Leibniz as a Mathematician

Editor's Remarks

Leibniz is generally recognized as a master of notation, but is not so easy to substantiate this impression without getting lost in the labyrinthine technicalities of the development of the differential and integral calculus. Joseph Hoffmann and A. Rupert Hall, supplied a good basis for a convincing account of the story. In spite of our shared misgivings early on, we saw that the story of the priority conflict between Newton and Leibniz, though forbidding both in terms of the quantity of ink spilled on it, the animosities it once engendered, and its apparent triviality, actually deserves some attention for the light it casts, if approached judiciously, on scientific matters. Fortunately both Hoffmann and Hall, though not quite taking the same side, approach it in this spirit. As Hall points out, prior to his own work it had not actually been dealt with as a subject in its own right; we noticed that Hofmann's intention to set out his own views in a monograph on the subject was thwarted by his death in an accident.

Early on you make the following claim about Leibniz: "And yet although he became acquainted quite late in his life with the mathematical achievements of his generation, it will always be his innovations in this field that put him to the forefront of the enlightened thinkers of his era." I had my doubts about this, but they are diminishing. It's a bit difficult for me to see a talented mathematician in the man who was so callow on his arrival in Paris, but he really does seem to have accomplished a great deal by systematizing the calculus. This seems to be a case where good methods and a sound intelligence produced results that would otherwise have required genius.

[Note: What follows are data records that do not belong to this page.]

import Summits.ABC.StewartYu.DescentStepQ
import HarnessLib

/-!
# Cell abc-stewartyu, WP-Y provider B (iv-a): the algebraic half of the descent, UNBUNDLED

`Summits/ABC/StewartYu/DescentStepQParts.lean` — cell `abc-stewartyu` (HOME
`run/shared/lean/pub/abc-stewartyu/`, seat p3; cruxes `W80OneModFour` stmt-ABC-19487 /
`W80ThreeModFour` stmt-ABC-19485, design memo HOME/p3/memo-05 §4). p3-g0's `SetupQ.descent_algebra`
(`DescentStepQ.lean`) takes the BUNDLED invariant `SetupQ.Inv` at level `J`, although its proof uses only
the support, the size bound, a pivot `u₀` with `p(u₀) ≠ 0` and the vanishing of the class sums — never the
level-`J` relations. The `p ≡ 1 (mod 4)` half step (provider B) applies the descent to the SIGN-TWISTED
RESTRICTION of the coefficient vector to one exact sub-class, for which the level-`J` relations are not
available; this file records the unbundled form, with the pivot explicit and the new vector
`p'(v) = p(ε + 2v)` ((ε, ε_θ) = residues of `u₀`) named in the conclusion (so the caller can update the
class value). Proof VERBATIM p3-g0's. [folklore] algebra; no named fact.
-/

noncomputable section

open Finset
open Literature.NumberTheory.Transcendental
open Literature.NumberTheory.Transcendental.CW77.Setup (Idx Tau tauNorm)

namespace Summit.ABC.StewartYu

namespace SetupQPM

open SetupQ
open Literature.NumberTheory.Transcendental.CW77 (sum_mul_prod_pow_eq_zero_of_shift)

variable (Q : SetupQ) {h Lb : ℕ}

/-- **The algebraic half of the descent, unbundled** (verbatim p3's `SetupQ.descent_algebra`, with the
support/bound hypotheses instead of the bundled invariant — the level-`J` relations are NOT used — and
the pivot `u₀` explicit; the new vector is `p'(v) = p(ε + 2v)` for the residues `(ε, ε_θ)` of `u₀`).
[folklore] -/
theorem inv_succ_of_parts {J₀ J : ℕ} {L : Fin Q.d → ℕ} {Lθ S₀ T : ℕ} {P : ℤ}
    {p : Idx Q.d h Lb → ℤ} (u₀ : Idx Q.d h Lb) (hu₀ : p u₀ ≠ 0)
    (hsupp : ∀ u, p u ≠ 0 → u ∈ Q.flat.box (h := h) (Lb := Lb) L Lθ J)
    (hbound : ∀ u, |p u| ≤ P)
    (half : ∀ s, s < 2 ^ (J + 1) * S₀ → Odd s → ∀ τ : Tau Q.d, tauNorm τ < T / 2 ^ (J + 1) →
      Q.classVec J₀ J (Q.flat.box (h := h) (Lb := Lb) L Lθ J) p τ s = 0) :
    Q.Inv J₀ L Lθ S₀ T P (J + 1)
      (fun v => p (Q.flat.reidx (fun j => u₀.2.1 j % 2) (u₀.2.2 % 2) v)) := by
  classical
  set ε : Fin Q.d → ℕ := fun j => u₀.2.1 j % 2 with hεdef
  set εθ : ℕ := u₀.2.2 % 2 with hεθdef
  have hε : ∀ j, ε j ≤ 1 := fun j => by simp only [hεdef]; omega
  have hεθ : εθ ≤ 1 := by simp only [hεθdef]; omega
  set p' : Idx Q.d h Lb → ℤ := fun v => p (Q.flat.reidx ε εθ v) with hp'
  set boxJ := Q.flat.box (h := h) (Lb := Lb) L Lθ J with hboxJ
  set boxJ1 := Q.flat.box (h := h) (Lb := Lb) L Lθ (J + 1) with hboxJ1
  refine ⟨?_, ?_, ?_, ?_⟩
  · intro v hv
    exact Q.flat.mem_box_succ_of_reidx (hsupp _ hv)
  · refine ⟨Q.flat.halve u₀, ?_⟩
    show p (Q.flat.reidx ε εθ (Q.flat.halve u₀)) ≠ 0
    rw [Q.flat.reidx_halve u₀ (fun j => rfl) rfl]
    exact hu₀
  · intro v; exact hbound _
  · intro s hs hodd τ hτ
    have hcv : ∀ τ' : Fin Q.d → ℕ, τ.1 + ∑ j, τ' j < T / 2 ^ (J + 1) →
        Q.classVec J₀ J boxJ p (τ.1, τ') s (Q.flat.Tpat ε εθ) = 0 := by
      intro τ' hτ'
      have h0 := half s hs hodd (τ.1, τ') (by unfold tauNorm; exact hτ')
      exact congrFun h0 _
    set Vs := boxJ1.filter fun v => Q.flat.reidx ε εθ v ∈ boxJ with hVs
    set W : Idx Q.d h Lb → ℚ := fun v => (p' v : ℚ) * (Q.flat.qΔ J₀ (J + 1) v τ.1 s * Q.qE v s) with hW
    have hshift : ∀ τ' : Fin Q.d → ℕ, ∑ j, τ' j < T / 2 ^ (J + 1) - τ.1 →
        ∑ v ∈ Vs, W v * ∏ j, (Q.flat.γ v j + Q.flat.cγ ε εθ j) ^ τ' j = 0 := by
      intro τ' hτ'
      have h1 := hcv τ' (by omega)
      unfold classVec at h1
      rw [Q.flat.sum_class_eq_sum_reidx hodd hε hεθ L Lθ J] at h1
      simp_rw [Q.rHalf_reidx] at h1
      have hK : (2 : ℚ) ^ (∑ j, τ' j) * Q.Kfac ε εθ s ≠ 0 :=
        mul_ne_zero (pow_ne_zero _ two_ne_zero) (Q.Kfac_ne ε εθ s)
      have h2 : ∑ v ∈ Vs, (p (Q.flat.reidx ε εθ v) : ℚ) *
          ((2 : ℚ) ^ (∑ j, τ' j) * Q.Kfac ε εθ s * ((Q.flat.qΔ J₀ (J + 1) v τ.1 s * Q.qE v s) *
            ∏ j, (Q.flat.γ v j + Q.flat.cγ ε εθ j) ^ τ' j)) =
          ((2 : ℚ) ^ (∑ j, τ' j) * Q.Kfac ε εθ s) *
            ∑ v ∈ Vs, W v * ∏ j, (Q.flat.γ v j + Q.flat.cγ ε εθ j) ^ τ' j := by
        rw [mul_sum]
        refine sum_congr rfl fun v _ => ?_
        simp only [hW, hp']; ring
      rw [h2] at h1
      exact (mul_eq_zero.mp h1).resolve_left hK
    have hrel := sum_mul_prod_pow_eq_zero_of_shift (d := Q.d) Vs W (fun v j => Q.flat.γ v j)
      (Q.flat.cγ ε εθ) _ hshift τ.2 (by unfold tauNorm at hτ; omega)
    have hcore : Q.coreSum J₀ (J + 1) boxJ1 p' τ s = ∑ v ∈ Vs, W v * ∏ j, Q.flat.γ v j ^ τ.2 j := by
      unfold coreSum
      rw [hVs, sum_filter]
      refine sum_congr rfl fun v hv => ?_
      by_cases hvb : Q.flat.reidx ε εθ v ∈ boxJ
      · rw [if_pos hvb]
        unfold qTerm CW77.Setup.qA
        simp only [hW]; ring
      · rw [if_neg hvb]
        have : p' v = 0 := by
          simp only [hp']
          by_contra hne
          exact hvb (hsupp _ hne)
        rw [this]; simp
    show Q.coreSum J₀ (J + 1) boxJ1 p' τ s = 0
    rw [hcore]; exact hrel

end SetupQPM

end Summit.ABC.StewartYu

end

Leibniz certainly had a good instinct for arranging mathematics so that demanding calculations could be carried out by men of only moderate gifts. Newton professed, late in life and in the midst of polemics (about 1712), not to see the utility of this, and perhaps he could not envision the day when hordes of engineers would routinely carry out calculations of the sort that he had himself devised. But I suspect Newton was not entirely sincere at this point.

"It was precisely for this reason that Leibniz had so much success in the field, in that he was unhampered by much of the dogma that might have hindered its progress." I'll part company with you about the "dogma", but it does seem that after devising methods that suited himself, he found as he expected that they would suit others very well indeed. The next question would be what exactly the Bernoulli's learned from him - one imagines it is exactly this "calculus" as an algorithm that impressed them.

"... through his own lens" ( or possibly the lens of Cavalieri, which in spite of its logical inadequacies had much to recommend it as the basis of an algorithmic formalism.

It seems to me at the moment that Leibniz was drastically ahead of his time in at least one respect: his unbridled optimism regarding the potential power of formal systems, an optimism which seems more reasonable, though still somewhat problematic, to our own age. Ultimately what interested him, it seems to me, is what we now refer to as artificial intelligence. Though he didn't phrase it in those terms, the result of combining his characteristica universalis with existing computers would be something very like artificial intelligence.

On the other hand, one can also relate the ideas of Leibniz to the work of the philosopher Frege, who in the late 19th century began to devise formal systems for reasoning that correspond quite well to some of Leibniz' ideas; though still restricted to t he field of mathematics, they encompass the whole of that field, rather than limited areas. There may yet be applications of these ideas to law and other aspects of civil society, though it will take at least one more crusader with the spirit, and abilities, of Leibniz to bring it about.

In any case, under the impact of your essay and some of your references, I find my picture of Leibniz evolving.

The Hofmann and the two books by A. Rupert Hall (one found by Anand, the other suggested by Professor Kosinski) are enormously helpful. The Hofmann is something I'd always meant to read, and was even better than I anticipated. Philosophers at War on the other hand was wholly unknown to me, and gives a very clear account of the whole controversy, with a useful chronology at the outset. As Hall tells the story, it casts considerable light on the history of the subject as well (at least until 1710, when it heats up: at that point my first impression is that it just becomes depressing).

Newton always attached great weight to his method of infinite series, and Leibniz was obsessed by Cavalieri's infinitesimals, which go back to the ancient Greeks (Democritos). Then as Hall stresses, Newton moved away from infinitesimals and in the direct ion of "flows" (fluxions), which amounts to replacing a rather primitive "atomic" theory of geometry by a more sophisticated physical theory of velocity, slightly closer to the rigorous theory of limites. Hall makes it plain that Newton claimed that the theory of infinite series is a central feature of the calculus. I hadn't realized he took that point of view, and again I wonder if it was really sincere. If so, he could have laid out that claim earlier, and more explicitly, since it ought to have been clear that the Continentals didn't see things that way.

These are interesting and subtle issues, and frequently the arguments associated with the priority fight touch on serious matters.